§ **Problem details**
Return, exactly and in full, the lines of the records below starting at the one with "# for ONE periodic" and ending at the one with "Prop. 5 (1.106)–(1.109)", and no other lines.

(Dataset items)
┌────────

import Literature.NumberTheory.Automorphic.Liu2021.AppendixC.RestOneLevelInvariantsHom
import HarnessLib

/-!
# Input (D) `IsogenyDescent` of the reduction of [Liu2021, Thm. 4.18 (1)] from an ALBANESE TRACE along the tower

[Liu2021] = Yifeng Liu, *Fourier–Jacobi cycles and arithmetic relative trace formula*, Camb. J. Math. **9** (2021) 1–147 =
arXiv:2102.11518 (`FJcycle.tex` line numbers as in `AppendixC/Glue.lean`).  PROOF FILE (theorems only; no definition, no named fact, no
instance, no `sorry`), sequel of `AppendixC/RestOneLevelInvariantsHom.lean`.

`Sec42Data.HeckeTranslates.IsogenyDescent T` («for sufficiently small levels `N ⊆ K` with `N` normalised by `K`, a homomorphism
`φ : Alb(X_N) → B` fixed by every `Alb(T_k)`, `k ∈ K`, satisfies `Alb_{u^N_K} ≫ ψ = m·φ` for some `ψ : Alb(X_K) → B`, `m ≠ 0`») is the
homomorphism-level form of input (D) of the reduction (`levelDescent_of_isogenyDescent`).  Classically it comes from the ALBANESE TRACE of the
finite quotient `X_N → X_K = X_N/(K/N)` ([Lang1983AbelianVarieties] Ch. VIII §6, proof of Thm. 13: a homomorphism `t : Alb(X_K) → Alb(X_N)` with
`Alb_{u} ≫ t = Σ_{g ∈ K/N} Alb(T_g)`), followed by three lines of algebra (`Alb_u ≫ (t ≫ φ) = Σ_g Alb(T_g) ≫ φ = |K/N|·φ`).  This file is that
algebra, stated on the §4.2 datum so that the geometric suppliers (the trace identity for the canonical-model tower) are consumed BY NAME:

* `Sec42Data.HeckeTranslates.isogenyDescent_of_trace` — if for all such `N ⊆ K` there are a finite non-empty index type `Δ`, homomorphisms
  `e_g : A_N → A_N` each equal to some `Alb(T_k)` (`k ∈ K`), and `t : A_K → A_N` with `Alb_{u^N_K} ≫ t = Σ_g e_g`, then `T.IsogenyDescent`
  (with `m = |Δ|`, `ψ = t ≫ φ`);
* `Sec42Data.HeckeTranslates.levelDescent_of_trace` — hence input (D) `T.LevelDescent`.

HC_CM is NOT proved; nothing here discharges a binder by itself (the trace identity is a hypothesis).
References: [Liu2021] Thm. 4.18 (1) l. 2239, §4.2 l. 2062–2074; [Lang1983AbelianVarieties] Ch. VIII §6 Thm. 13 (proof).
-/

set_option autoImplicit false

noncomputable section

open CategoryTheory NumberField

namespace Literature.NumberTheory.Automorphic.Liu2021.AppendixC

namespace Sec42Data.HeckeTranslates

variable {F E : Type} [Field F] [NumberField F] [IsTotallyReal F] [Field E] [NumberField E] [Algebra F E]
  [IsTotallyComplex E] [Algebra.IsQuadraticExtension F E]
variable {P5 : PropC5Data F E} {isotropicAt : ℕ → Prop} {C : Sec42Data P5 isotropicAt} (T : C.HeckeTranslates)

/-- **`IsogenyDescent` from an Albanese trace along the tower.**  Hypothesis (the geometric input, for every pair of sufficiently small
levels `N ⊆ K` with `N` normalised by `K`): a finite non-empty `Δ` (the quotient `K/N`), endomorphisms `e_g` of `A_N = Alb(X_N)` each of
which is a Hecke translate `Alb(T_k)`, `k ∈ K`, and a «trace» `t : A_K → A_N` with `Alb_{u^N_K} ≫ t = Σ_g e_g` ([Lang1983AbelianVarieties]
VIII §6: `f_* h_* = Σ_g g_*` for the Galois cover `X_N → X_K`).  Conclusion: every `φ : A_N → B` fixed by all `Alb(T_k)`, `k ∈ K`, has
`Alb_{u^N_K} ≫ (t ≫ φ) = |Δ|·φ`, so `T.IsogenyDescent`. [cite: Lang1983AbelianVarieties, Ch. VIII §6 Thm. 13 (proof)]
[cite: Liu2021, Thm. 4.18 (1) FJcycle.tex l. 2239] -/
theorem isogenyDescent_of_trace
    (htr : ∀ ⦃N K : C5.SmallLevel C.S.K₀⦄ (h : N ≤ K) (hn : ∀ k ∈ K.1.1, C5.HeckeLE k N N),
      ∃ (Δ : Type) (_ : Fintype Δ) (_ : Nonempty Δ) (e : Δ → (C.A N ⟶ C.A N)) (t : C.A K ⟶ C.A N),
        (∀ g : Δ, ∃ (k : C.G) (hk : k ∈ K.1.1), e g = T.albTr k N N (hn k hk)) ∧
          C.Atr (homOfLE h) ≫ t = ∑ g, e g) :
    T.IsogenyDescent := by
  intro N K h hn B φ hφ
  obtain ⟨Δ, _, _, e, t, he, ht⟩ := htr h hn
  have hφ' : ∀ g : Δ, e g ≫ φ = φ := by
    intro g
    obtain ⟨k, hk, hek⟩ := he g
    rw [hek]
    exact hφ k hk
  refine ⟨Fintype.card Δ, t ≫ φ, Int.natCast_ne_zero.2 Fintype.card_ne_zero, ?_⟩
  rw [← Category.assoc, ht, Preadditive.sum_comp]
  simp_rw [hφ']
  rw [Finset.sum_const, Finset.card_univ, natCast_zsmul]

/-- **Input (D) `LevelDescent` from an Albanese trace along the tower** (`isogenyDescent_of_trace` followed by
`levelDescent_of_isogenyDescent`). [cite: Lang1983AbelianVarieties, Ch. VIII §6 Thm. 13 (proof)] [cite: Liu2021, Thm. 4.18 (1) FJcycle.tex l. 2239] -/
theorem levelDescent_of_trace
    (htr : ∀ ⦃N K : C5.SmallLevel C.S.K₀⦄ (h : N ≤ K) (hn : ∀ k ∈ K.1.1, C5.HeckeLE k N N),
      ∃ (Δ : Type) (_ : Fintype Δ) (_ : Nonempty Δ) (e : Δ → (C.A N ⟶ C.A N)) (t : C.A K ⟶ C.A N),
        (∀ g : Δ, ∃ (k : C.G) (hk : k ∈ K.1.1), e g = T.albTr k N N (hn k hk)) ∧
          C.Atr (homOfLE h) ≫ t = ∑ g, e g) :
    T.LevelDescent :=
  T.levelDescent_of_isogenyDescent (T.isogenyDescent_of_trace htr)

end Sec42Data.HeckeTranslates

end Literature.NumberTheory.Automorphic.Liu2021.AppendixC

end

└────────
┌────────

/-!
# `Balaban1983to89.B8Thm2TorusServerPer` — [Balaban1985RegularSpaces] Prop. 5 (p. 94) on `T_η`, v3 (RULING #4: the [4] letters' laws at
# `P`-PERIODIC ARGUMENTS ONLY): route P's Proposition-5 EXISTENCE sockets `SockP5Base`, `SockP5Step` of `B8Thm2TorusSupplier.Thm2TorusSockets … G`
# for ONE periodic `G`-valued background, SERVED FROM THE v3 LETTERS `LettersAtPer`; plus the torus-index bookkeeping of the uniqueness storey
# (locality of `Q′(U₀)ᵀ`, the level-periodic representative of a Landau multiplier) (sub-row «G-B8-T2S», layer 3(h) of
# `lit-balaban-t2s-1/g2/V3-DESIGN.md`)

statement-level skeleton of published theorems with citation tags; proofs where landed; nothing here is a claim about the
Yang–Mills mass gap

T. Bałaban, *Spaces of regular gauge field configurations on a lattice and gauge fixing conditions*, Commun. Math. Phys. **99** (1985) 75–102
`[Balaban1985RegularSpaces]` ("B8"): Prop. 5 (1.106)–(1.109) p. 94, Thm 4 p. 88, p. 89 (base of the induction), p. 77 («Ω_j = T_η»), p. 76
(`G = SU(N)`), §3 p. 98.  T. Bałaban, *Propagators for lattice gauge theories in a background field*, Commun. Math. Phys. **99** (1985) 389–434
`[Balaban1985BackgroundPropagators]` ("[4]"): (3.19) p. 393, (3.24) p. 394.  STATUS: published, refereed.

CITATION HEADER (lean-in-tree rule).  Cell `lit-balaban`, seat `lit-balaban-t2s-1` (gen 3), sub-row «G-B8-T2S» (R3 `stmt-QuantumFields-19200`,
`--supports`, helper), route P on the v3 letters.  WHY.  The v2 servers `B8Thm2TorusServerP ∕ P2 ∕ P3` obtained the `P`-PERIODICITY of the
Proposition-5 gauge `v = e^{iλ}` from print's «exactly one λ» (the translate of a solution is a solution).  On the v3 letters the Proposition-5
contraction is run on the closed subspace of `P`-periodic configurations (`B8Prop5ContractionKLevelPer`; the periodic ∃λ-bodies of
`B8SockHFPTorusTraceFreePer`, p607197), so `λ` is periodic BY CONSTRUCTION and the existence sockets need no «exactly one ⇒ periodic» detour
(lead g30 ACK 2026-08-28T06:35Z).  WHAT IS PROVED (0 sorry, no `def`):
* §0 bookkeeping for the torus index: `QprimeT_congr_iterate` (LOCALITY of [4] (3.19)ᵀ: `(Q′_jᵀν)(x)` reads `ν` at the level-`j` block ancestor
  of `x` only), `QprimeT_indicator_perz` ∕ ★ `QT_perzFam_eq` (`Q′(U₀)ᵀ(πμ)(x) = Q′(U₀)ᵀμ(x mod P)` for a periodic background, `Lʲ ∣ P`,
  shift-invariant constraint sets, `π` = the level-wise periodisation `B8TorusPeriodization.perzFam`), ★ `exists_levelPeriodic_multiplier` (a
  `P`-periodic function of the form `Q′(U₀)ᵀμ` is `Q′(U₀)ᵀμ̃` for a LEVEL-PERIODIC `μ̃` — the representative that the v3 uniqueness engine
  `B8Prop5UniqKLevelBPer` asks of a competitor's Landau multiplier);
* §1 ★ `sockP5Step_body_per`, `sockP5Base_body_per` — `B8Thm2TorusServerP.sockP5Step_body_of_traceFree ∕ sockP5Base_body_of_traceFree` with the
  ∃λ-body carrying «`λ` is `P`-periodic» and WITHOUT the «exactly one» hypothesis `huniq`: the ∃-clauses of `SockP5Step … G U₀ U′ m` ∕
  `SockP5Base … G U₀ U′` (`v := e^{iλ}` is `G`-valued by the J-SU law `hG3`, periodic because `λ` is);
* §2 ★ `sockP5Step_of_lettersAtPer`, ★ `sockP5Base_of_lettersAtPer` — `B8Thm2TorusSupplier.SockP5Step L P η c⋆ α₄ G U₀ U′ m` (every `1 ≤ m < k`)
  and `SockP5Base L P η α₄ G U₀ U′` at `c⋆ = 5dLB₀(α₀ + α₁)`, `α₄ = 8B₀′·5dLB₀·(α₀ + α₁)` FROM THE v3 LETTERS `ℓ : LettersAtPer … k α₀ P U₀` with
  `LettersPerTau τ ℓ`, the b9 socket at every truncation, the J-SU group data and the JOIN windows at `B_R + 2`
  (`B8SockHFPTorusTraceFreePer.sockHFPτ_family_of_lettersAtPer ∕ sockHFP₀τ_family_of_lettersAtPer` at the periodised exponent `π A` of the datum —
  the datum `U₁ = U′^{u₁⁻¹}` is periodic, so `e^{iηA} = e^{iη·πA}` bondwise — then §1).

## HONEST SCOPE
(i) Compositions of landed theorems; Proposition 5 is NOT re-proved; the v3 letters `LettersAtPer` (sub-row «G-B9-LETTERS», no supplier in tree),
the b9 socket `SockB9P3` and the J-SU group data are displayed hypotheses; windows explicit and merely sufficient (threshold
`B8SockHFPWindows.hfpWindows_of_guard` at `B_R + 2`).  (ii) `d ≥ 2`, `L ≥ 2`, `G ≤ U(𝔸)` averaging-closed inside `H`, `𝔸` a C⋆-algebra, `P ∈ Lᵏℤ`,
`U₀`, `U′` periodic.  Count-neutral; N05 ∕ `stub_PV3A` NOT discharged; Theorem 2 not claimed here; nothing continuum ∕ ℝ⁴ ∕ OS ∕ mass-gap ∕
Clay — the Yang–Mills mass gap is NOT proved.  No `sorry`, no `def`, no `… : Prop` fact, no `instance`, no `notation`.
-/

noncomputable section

└────────
┌────────

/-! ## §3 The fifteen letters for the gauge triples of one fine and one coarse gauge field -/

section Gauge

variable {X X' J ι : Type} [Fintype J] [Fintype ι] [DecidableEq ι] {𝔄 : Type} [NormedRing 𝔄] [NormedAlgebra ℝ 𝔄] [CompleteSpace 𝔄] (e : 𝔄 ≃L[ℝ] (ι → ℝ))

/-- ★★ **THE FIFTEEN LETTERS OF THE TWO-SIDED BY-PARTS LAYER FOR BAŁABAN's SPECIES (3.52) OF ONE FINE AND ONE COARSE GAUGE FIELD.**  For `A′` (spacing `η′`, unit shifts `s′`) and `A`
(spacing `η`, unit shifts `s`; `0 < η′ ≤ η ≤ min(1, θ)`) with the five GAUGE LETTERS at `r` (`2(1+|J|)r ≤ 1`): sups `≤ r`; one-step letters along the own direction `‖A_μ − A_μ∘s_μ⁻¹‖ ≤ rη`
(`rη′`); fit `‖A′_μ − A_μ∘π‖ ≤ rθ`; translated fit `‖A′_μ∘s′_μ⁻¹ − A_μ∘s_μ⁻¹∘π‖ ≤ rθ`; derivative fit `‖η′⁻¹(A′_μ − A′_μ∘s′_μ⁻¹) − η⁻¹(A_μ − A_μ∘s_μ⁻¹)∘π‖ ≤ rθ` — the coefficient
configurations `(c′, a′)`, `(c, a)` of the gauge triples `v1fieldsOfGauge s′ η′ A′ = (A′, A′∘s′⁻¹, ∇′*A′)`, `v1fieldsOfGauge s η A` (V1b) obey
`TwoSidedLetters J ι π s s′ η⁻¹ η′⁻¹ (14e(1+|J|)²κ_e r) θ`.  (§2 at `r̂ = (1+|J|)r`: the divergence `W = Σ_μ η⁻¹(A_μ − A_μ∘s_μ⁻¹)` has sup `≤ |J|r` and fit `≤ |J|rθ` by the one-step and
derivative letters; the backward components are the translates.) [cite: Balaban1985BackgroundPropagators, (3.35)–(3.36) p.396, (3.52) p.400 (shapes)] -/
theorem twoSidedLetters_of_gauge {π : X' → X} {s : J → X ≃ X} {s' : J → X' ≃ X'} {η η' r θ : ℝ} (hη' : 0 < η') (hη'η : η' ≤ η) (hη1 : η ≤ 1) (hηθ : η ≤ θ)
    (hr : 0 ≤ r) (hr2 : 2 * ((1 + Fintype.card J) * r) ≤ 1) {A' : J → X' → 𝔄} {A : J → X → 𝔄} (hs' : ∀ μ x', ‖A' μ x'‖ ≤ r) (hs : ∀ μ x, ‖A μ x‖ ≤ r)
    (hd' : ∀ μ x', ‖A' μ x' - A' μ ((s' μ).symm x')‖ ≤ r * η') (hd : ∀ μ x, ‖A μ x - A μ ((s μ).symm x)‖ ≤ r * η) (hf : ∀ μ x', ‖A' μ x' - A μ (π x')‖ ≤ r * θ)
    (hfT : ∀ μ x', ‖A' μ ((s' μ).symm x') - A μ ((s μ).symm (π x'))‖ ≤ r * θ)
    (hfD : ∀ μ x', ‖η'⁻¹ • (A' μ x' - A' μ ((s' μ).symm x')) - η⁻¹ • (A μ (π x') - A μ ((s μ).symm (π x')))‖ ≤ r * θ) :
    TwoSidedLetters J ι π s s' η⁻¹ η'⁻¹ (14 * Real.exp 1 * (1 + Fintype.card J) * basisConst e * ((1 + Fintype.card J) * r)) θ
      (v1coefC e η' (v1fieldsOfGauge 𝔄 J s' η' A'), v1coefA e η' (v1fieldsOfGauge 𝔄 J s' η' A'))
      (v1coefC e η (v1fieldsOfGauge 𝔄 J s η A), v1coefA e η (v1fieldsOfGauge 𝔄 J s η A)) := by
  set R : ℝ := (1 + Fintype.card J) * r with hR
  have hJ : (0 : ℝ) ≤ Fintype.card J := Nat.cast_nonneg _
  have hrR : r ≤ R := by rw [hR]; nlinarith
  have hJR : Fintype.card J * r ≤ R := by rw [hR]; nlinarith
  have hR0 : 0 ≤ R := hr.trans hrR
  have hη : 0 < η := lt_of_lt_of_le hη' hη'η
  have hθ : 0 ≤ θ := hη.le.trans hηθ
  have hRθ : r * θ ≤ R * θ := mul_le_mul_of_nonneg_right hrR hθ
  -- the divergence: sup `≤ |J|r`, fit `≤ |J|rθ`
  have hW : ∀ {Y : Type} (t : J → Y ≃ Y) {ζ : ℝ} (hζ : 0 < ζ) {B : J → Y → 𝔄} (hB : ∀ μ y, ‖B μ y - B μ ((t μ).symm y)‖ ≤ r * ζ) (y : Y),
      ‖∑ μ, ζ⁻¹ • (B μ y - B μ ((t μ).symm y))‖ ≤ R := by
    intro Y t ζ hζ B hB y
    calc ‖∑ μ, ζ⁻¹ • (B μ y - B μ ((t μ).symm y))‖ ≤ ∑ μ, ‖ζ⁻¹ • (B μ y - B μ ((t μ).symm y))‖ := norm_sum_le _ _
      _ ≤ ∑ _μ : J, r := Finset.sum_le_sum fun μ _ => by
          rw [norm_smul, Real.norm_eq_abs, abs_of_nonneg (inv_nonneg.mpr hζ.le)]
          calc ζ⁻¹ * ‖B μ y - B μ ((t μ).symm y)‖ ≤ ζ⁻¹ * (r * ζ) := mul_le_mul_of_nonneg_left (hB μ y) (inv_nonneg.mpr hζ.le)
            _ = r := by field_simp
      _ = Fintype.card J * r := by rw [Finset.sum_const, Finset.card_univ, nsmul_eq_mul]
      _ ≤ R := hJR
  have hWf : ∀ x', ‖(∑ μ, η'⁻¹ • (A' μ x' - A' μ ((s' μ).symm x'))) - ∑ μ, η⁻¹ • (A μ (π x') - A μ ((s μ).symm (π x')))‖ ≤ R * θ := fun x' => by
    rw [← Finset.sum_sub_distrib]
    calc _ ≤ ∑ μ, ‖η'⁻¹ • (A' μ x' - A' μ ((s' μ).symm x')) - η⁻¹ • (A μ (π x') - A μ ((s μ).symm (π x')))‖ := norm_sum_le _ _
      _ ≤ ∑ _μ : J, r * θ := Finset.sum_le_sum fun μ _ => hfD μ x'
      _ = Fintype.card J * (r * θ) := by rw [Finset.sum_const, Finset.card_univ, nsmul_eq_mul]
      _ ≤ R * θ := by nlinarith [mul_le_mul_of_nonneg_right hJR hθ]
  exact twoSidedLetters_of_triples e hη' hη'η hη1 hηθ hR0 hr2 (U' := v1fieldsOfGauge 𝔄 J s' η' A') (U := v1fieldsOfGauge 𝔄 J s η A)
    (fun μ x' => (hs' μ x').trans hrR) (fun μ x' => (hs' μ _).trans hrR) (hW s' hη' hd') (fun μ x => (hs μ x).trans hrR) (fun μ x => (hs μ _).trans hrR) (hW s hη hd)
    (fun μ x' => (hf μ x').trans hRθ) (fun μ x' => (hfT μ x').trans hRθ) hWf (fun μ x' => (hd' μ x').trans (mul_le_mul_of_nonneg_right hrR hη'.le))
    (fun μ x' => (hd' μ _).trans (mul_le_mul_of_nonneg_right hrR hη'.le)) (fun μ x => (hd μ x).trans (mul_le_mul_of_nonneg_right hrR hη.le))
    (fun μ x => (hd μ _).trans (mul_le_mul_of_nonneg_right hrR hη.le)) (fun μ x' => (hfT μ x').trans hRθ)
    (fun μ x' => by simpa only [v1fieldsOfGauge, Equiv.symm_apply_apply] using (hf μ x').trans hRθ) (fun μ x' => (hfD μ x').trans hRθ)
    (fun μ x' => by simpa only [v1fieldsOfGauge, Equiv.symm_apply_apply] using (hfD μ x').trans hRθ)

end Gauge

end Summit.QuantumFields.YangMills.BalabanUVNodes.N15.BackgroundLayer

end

└────────

§ **Response for this exercise**
# for ONE periodic `G`-valued background, SERVED FROM THE v3 LETTERS `LettersAtPer`; plus the torus-index bookkeeping of the uniqueness storey
# (locality of `Q′(U₀)ᵀ`, the level-periodic representative of a Landau multiplier) (sub-row «G-B8-T2S», layer 3(h) of
# `lit-balaban-t2s-1/g2/V3-DESIGN.md`)

statement-level skeleton of published theorems with citation tags; proofs where landed; nothing here is a claim about the
Yang–Mills mass gap

T. Bałaban, *Spaces of regular gauge field configurations on a lattice and gauge fixing conditions*, Commun. Math. Phys. **99** (1985) 75–102
`[Balaban1985RegularSpaces]` ("B8"): Prop. 5 (1.106)–(1.109) p. 94, Thm 4 p. 88, p. 89 (base of the induction), p. 77 («Ω_j = T_η»), p. 76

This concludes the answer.